HF_TOKEN=your_hugging_face_token

Once everything is configured, deploy the Pod. After it starts, click Connect and open JupyterLab. Launch a new terminal and run:

nvidia-smi

You should see all four RTX PRO 6000 GPUs listed and available. This confirms that the Pod is ready to download and run GLM-5.2.

2. Install llama.cpp to Serve the GLM-5.2 Model

Rather than compiling llama.cpp from source, install the latest prebuilt version using the official llama.app installer. Run the following command in your JupyterLab terminal:

curl -LsSf https://llama.app/install.sh | sh

Next, add the llama.cpp installation folder to your PATH so you can run the llama command from any terminal:

echo 'export PATH="$HOME/.local/bin:$PATH"' >> ~/.bashrc

Reload your Bash configuration to apply the change:

source ~/.bashrc

Finally, confirm that llama.cpp was installed correctly:

llama help

You should see the available llama.cpp commands.

3. Configure Your Hugging Face Cache and API Security

Next, configure a persistent location for the model files.

RunPod’s /workspace directory remains available even when you pause the pod, so it is a better place to store the Hugging Face cache than the default location.

Run the following commands in the JupyterLab terminal:

export HF_HOME="/workspace/huggingface"
mkdir -p "$HF_HOME"

This ensures that downloaded model files are stored in /workspace/huggingface.

Now create an API key for your llama.cpp server.
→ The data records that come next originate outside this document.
/-- **Decay of correlations, quantitative (Lemma 2.4 as used in Lemma 2.5).** With `v`, `σ` as above,
the conditional probability `P = #{v ⊑ w, σ after the gap}/#{v ⊑ w}` of seeing `σ` after a gap of
length `g + 1`, given ANY reduced past `v`, satisfies
`|2k (2k−1)^{g+ℓ+2} · P − (2k−1)^{g+2}| ≤ 2k + 1`, i.e. `P = (1 ± (2k+1)(2k−1)^{−(g+2)}) / |F_{ℓ+1}|`
(`|F_{ℓ+1}| = 2k(2k−1)^ℓ`): stated multiplied out, as the two inequalities
`(2k−1)^{g+2} − 2k − 1) · #F ≤ 2k (2k−1)^{g+ℓ+2} · #FX ≤ ((2k−1)^{g+2} + 2k + 1) · #F`.
[cite: CalegariWalker2013, Lemma 2.4] -/
theorem conditional_window_two_sided (k i g ℓ n : ℕ) (h : i + 1 + (g + 1) + (ℓ + 1) ≤ n)
    (v : Fin (i + 1) → Fin k × Bool) (hv : v ∈ reducedWords k (i + 1))
    (σ : Fin (ℓ + 1) → Fin k × Bool) (hσ : σ ∈ reducedWords k (ℓ + 1)) :
    ((2 * k - 1 : ℝ) ^ (g + 2) - 2 * k - 1) *
        ((reducedWords k n).filter fun w => ∀ j : Fin (i + 1), w ⟨j, by omega⟩ = v j).card ≤
      2 * k * (2 * k - 1 : ℝ) ^ (g + 1 + (ℓ + 1)) *
        (((reducedWords k n).filter fun w => ∀ j : Fin (i + 1), w ⟨j, by omega⟩ = v j).filter
          fun w => ∀ j : Fin (ℓ + 1), w ⟨i + 1 + (g + 1) + j, by omega⟩ = σ j).card ∧
    2 * k * (2 * k - 1 : ℝ) ^ (g + 1 + (ℓ + 1)) *
        (((reducedWords k n).filter fun w => ∀ j : Fin (i + 1), w ⟨j, by omega⟩ = v j).filter
          fun w => ∀ j : Fin (ℓ + 1), w ⟨i + 1 + (g + 1) + j, by omega⟩ = σ j).card ≤
      ((2 * k - 1 : ℝ) ^ (g + 2) + 2 * k + 1) *
        ((reducedWords k n).filter fun w => ∀ j : Fin (i + 1), w ⟨j, by omega⟩ = v j).card := by
  have hk : 1 ≤ k := (v 0).1.pos
  -- the exact identity, cast to `ℝ`
  have hmul := card_fibre_window_mul k i g ℓ n h v hv σ hσ
  have hmulR : ((2 * k - 1 : ℝ)) ^ (g + 1 + (ℓ + 1)) *
      ((((reducedWords k n).filter fun w => ∀ j : Fin (i + 1), w ⟨j, by omega⟩ = v j).filter
        fun w => ∀ j : Fin (ℓ + 1), w ⟨i + 1 + (g + 1) + j, by omega⟩ = σ j).card : ℝ) =
      (((reducedWords k (g + 2 + 1)).filter fun u =>
          u 0 = v (Fin.last i) ∧ u (Fin.last (g + 2)) = σ 0).card : ℝ) *
        (((reducedWords k n).filter fun w => ∀ j : Fin (i + 1), w ⟨j, by omega⟩ = v j).card : ℝ) := by
    have hc := congrArg (fun m : ℕ => (m : ℝ)) hmul
    push_cast [Nat.cast_sub (show 1 ≤ 2 * k by omega)] at hc
    exact hc
  -- the closed form of the two-ended count, cast to `ℝ`
  have hN := two_mul_card_filter_ends k (g + 2) (v (Fin.last i)) (σ 0)
  have hNR : (2 * k : ℝ) * (((reducedWords k (g + 2 + 1)).filter fun u =>
      u 0 = v (Fin.last i) ∧ u (Fin.last (g + 2)) = σ 0).card : ℝ) =
      (2 * k - 1 : ℝ) ^ (g + 2) - (-1) ^ (g + 2) +
        (if σ 0 = (if Even (g + 2) then v (Fin.last i) else ((v (Fin.last i)).1, !(v (Fin.last i)).2))
          then (2 * k : ℝ) * (-1) ^ (g + 2) else 0) := by
    have hc := congrArg (fun m : ℤ => (m : ℝ)) hN
    push_cast at hc
    split_ifs at hc ⊢ <;> simpa using hc
  set N : ℝ := (((reducedWords k (g + 2 + 1)).filter fun u =>
      u 0 = v (Fin.last i) ∧ u (Fin.last (g + 2)) = σ 0).card : ℝ) with hNdef
  set F : ℝ := (((reducedWords k n).filter fun w => ∀ j : Fin (i + 1), w ⟨j, by omega⟩ = v j).card : ℝ)
    with hFdef
  set FX : ℝ := ((((reducedWords k n).filter fun w => ∀ j : Fin (i + 1), w ⟨j, by omega⟩ = v j).filter
      fun w => ∀ j : Fin (ℓ + 1), w ⟨i + 1 + (g + 1) + j, by omega⟩ = σ j).card : ℝ) with hFXdef
  have hF0 : 0 ≤ F := Nat.cast_nonneg _
  have habs : |(2 * k : ℝ) * N - (2 * k - 1) ^ (g + 2)| ≤ 2 * k + 1 := by
    rw [hNR]
    have hk0 : (0 : ℝ) ≤ 2 * k := by positivity
    rcases neg_one_pow_eq_or ℝ (g + 2) with h1 | h1 <;> rw [h1] <;> split_ifs <;>
      (rw [abs_le]; constructor <;> linarith)
  obtain ⟨hlo, hhi⟩ := abs_le.mp habs
  have hid : 2 * k * (2 * k - 1 : ℝ) ^ (g + 1 + (ℓ + 1)) * FX = (2 * k * N) * F := by
    rw [mul_assoc, hmulR]
    ring
  constructor
  · rw [hid]
    exact mul_le_mul_of_nonneg_right (by linarith) hF0
  · rw [hid]
    exact mul_le_mul_of_nonneg_right (by linarith) hF0

/-- A prefix of a reduced word is reduced. [folklore] -/
theorem prefix_mem_reducedWords {k L n : ℕ} (h : L + 1 ≤ n) {w : Fin n → Fin k × Bool}
    (hw : w ∈ reducedWords k n) :
    (fun q : Fin (L + 1) => w ⟨q, by omega⟩) ∈ reducedWords k (L + 1) := by
  obtain ⟨t, rfl⟩ : ∃ t, n = L + 1 + t := ⟨n - (L + 1), by omega⟩
  rw [mem_reducedWords_iff, reduce_ofFn_eq_self_iff] at hw ⊢
  intro i hi
  exact hw i (by omega)

end GapWindow

/-! ### §2.4, Lemma 2.5 (finite form): the number of copies of `σ` in one residue class concentrates

Lemma 2.5 of loc. cit.: for a fixed reduced `σ` and windows at prescribed positions
`s 0 < s 1 < …` separated by at least `(g+1) + (ℓ+1)` (a free gap of length `g + 1` then the
window of length `ℓ + 1 = |σ|`), the number of these windows equal to `σ` in a uniform random
reduced word of length `n` is a sum of `T` indicators whose conditional probabilities given the
past lie in `[p₋, p₊]`, `p± = (1 ± (2k+1)(2k−1)^{−(g+2)})/|F_{ℓ+1}|` (`conditional_window_two_sided`);
the adapted Chernoff bound (`Literature.Probability.Moments.card_filter_sum_indicator_ge_le_exp`,
`…_le_le_exp`) then gives exponential tails. -/

section Lemma25

open scoped Classical
open Literature.Probability.Moments

/-- **Calegari–Walker Lemma 2.5, upper tail (finite form).** Let `k ≥ 2`, `σ` a reduced word of
length `ℓ + 1`, and positions `s 0, s 1, …` with `s 0 ≥ 1`, `s t + (g+1) + (ℓ+1) ≤ s u` for `t < u`
and `s t + (g+1) + (ℓ+1) ≤ n` for `t < T`. With
`p₊ = ((2k−1)^{g+2} + 2k + 1)/(2k (2k−1)^{g+ℓ+2})`, for `0 ≤ δ ≤ 2` the reduced words of length `n`
in which at least `(1+δ) T p₊` of the `T` windows `[s t + g + 1, s t + g + 1 + ℓ]` read `σ` number at
most `|F_n| · exp(−δ² T p₊ / 4)`. [cite: CalegariWalker2013, Lemma 2.5] -/
theorem card_filter_windowCount_ge_le (k n g ℓ T : ℕ) (hk : 2 ≤ k) (s : ℕ → ℕ) (hs0 : 1 ≤ s 0)
    (hs : ∀ t u, t < u → s t + (g + 1 + (ℓ + 1)) ≤ s u)
    (hsn : ∀ t, t < T → s t + (g + 1 + (ℓ + 1)) ≤ n)
    (σ : Fin (ℓ + 1) → Fin k × Bool) (hσ : σ ∈ reducedWords k (ℓ + 1))
    {δ : ℝ} (hδ : 0 ≤ δ) (hδ2 : δ ≤ 2) :
    (((reducedWords k n).filter fun w =>
        (1 + δ) * (T * (((2 * k - 1 : ℝ) ^ (g + 2) + 2 * k + 1) /
          (2 * k * (2 * k - 1 : ℝ) ^ (g + 1 + (ℓ + 1))))) ≤
          ∑ t : Fin T, if (∀ q : Fin (ℓ + 1),
              w ⟨s t + (g + 1) + q, by have := hsn t t.isLt; omega⟩ = σ q) then (1 : ℝ) else 0).card : ℝ) ≤
      (reducedWords k n).card * Real.exp (-(δ ^ 2 * (T * (((2 * k - 1 : ℝ) ^ (g + 2) + 2 * k + 1) /
        (2 * k * (2 * k - 1 : ℝ) ^ (g + 1 + (ℓ + 1))))) / 4)) := by
  set p : ℝ := ((2 * k - 1 : ℝ) ^ (g + 2) + 2 * k + 1) /
    (2 * k * (2 * k - 1 : ℝ) ^ (g + 1 + (ℓ + 1))) with hpdef
  have hk1 : (1 : ℝ) ≤ 2 * k - 1 := by
    have : (2 : ℝ) ≤ k := by exact_mod_cast hk
    linarith
  have hden : (0 : ℝ) < 2 * k * (2 * k - 1 : ℝ) ^ (g + 1 + (ℓ + 1)) := by positivity
  have hp : 0 ≤ p := by rw [hpdef]; positivity
  -- monotonicity of the positions
  have hsmono : ∀ t u, t ≤ u → s t ≤ s u := by
    intro t u htu
    rcases Nat.eq_or_lt_of_le htu with rfl | hlt
    · exact le_rfl
    · have := hs t u hlt; omega
  have hs1 : ∀ t, 1 ≤ s t := fun t => hs0.trans (hsmono 0 t (Nat.zero_le t))
  -- the events and the keys
  let X : ℕ → (Fin n → Fin k × Bool) → Prop := fun t w =>
    ∃ ht : t < T, ∀ q : Fin (ℓ + 1), w ⟨s t + (g + 1) + q, by have := hsn t ht; omega⟩ = σ q
  let key : ∀ _ : ℕ, (Fin n → Fin k × Bool) → (Fin n → Fin k × Bool) := fun t w q =>
    if (q : ℕ) < s t then w q else σ 0
  have hkey : ∀ t, ∀ w ∈ reducedWords k n, ∀ w' ∈ reducedWords k n, key t w = key t w' →
      ∀ u < t, (X u w ↔ X u w') := by
    intro t w _ w' _ hww' u hut
    have hagree : ∀ q : Fin n, (q : ℕ) < s t → w q = w' q := by
      intro q hq
      have := congrFun hww' q
      simp only [key, if_pos hq] at this
      exact this
    have hsu := hs u t hut
    constructor
    · rintro ⟨hu, hw⟩
      exact ⟨hu, fun q => by rw [← hagree _ (by simp; omega)]; exact hw q⟩
    · rintro ⟨hu, hw⟩
      exact ⟨hu, fun q => by rw [hagree _ (by simp; omega)]; exact hw q⟩
  -- the conditional bound on each fibre
  have hX : ∀ t < T, ∀ v ∈ (reducedWords k n).image (key t),
      (((((reducedWords k n).filter fun w => key t w = v).filter (X t)).card : ℝ)) ≤
        p * (((reducedWords k n).filter fun w => key t w = v).card : ℝ) := by
    intro t ht v hv
    obtain ⟨w₀, hw₀, rfl⟩ := Finset.mem_image.mp hv
    obtain ⟨i, hi⟩ : ∃ i, s t = i + 1 := ⟨s t - 1, by have := hs1 t; omega⟩
    have hstn : i + 1 + (g + 1) + (ℓ + 1) ≤ n := by have := hsn t ht; omega
    set v' : Fin (i + 1) → Fin k × Bool := fun q => w₀ ⟨q, by omega⟩ with hv'
    have hv'red : v' ∈ reducedWords k (i + 1) := prefix_mem_reducedWords (by omega) hw₀
    -- the fibre is the prefix class of `v'`
    have hfib : ((reducedWords k n).filter fun w => key t w = key t w₀) =
        (reducedWords k n).filter fun w => ∀ q : Fin (i + 1), w ⟨q, by omega⟩ = v' q := by
      refine Finset.filter_congr fun w _ => ?_
      constructor
      · intro h q
        have := congrFun h ⟨q, by omega⟩
        simp only [key] at this
        rw [if_pos (by omega), if_pos (by omega)] at this
        exact this
      · intro h
        funext q
        show (if (q : ℕ) < s t then w q else σ 0) = (if (q : ℕ) < s t then w₀ q else σ 0)
        by_cases hq : (q : ℕ) < s t
        · rw [if_pos hq, if_pos hq]
          have := h ⟨q, by omega⟩
          exact this
        · rw [if_neg hq, if_neg hq]
    -- the event is the window after the gap
    have hev : (((reducedWords k n).filter fun w => key t w = key t w₀).filter (X t)) =
        ((reducedWords k n).filter fun w => ∀ q : Fin (i + 1), w ⟨q, by omega⟩ = v' q).filter
          fun w => ∀ q : Fin (ℓ + 1), w ⟨i + 1 + (g + 1) + q, by omega⟩ = σ q := by
      rw [hfib]
      refine Finset.filter_congr fun w _ => ?_
      constructor
      · rintro ⟨_, hw⟩ q
        rw [← hw q]
        exact congrArg w (Fin.ext (show i + 1 + (g + 1) + (q : ℕ) = s t + (g + 1) + q by omega))
      · intro hw
        refine ⟨ht, fun q => ?_⟩
        rw [← hw q]
        exact congrArg w (Fin.ext (show s t + (g + 1) + (q : ℕ) = i + 1 + (g + 1) + q by omega))
    rw [hev, hfib]
    have h2 := (conditional_window_two_sided k i g ℓ n hstn v' hv'red σ hσ).2
    rw [hpdef, div_mul_eq_mul_div, le_div_iff₀ hden]
    linarith
  -- the adapted Chernoff bound
  have hmain := card_filter_sum_indicator_ge_le_exp (reducedWords k n) key X hp hkey T hX hδ hδ2
  -- identify the two sums
  have hsum : ∀ w : Fin n → Fin k × Bool,
      (∑ t ∈ Finset.range T, if X t w then (1 : ℝ) else 0) =
        ∑ t : Fin T, if (∀ q : Fin (ℓ + 1),
          w ⟨s t + (g + 1) + q, by have := hsn t t.isLt; omega⟩ = σ q) then (1 : ℝ) else 0 := by
    intro w
    rw [Finset.sum_range]
    refine Finset.sum_congr rfl fun t _ => ?_
    have hiff : X t w ↔ ∀ q : Fin (ℓ + 1),
        w ⟨s t + (g + 1) + q, by have := hsn t t.isLt; omega⟩ = σ q :=
      ⟨fun ⟨_, h⟩ => h, fun h => ⟨t.isLt, h⟩⟩
    by_cases hXt : X t w
    · rw [if_pos hXt, if_pos (hiff.mp hXt)]
    · rw [if_neg hXt, if_neg (fun h => hXt (hiff.mpr h))]
  have hfilter : ((reducedWords k n).filter fun w => (1 + δ) * (T * p) ≤
      ∑ t ∈ Finset.range T, if X t w then (1 : ℝ) else 0) =
      (reducedWords k n).filter fun w => (1 + δ) * (T * p) ≤
        ∑ t : Fin T, if (∀ q : Fin (ℓ + 1),
          w ⟨s t + (g + 1) + q, by have := hsn t t.isLt; omega⟩ = σ q) then (1 : ℝ) else 0 :=
    Finset.filter_congr fun w _ => by rw [hsum w]
  rw [hfilter] at hmain
  exact hmain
Use a long, random value and keep it private, as you will need the same key later when testing the API and connecting OpenCode:

export LLAMA_API_KEY="replace-this-with-a-long-random-secret"

Finally, set a simple alias for the model:

export MODEL_ALIAS="glm-5.2-iq3s"

OpenCode will use this exact model alias later, so keep it unchanged throughout the guide.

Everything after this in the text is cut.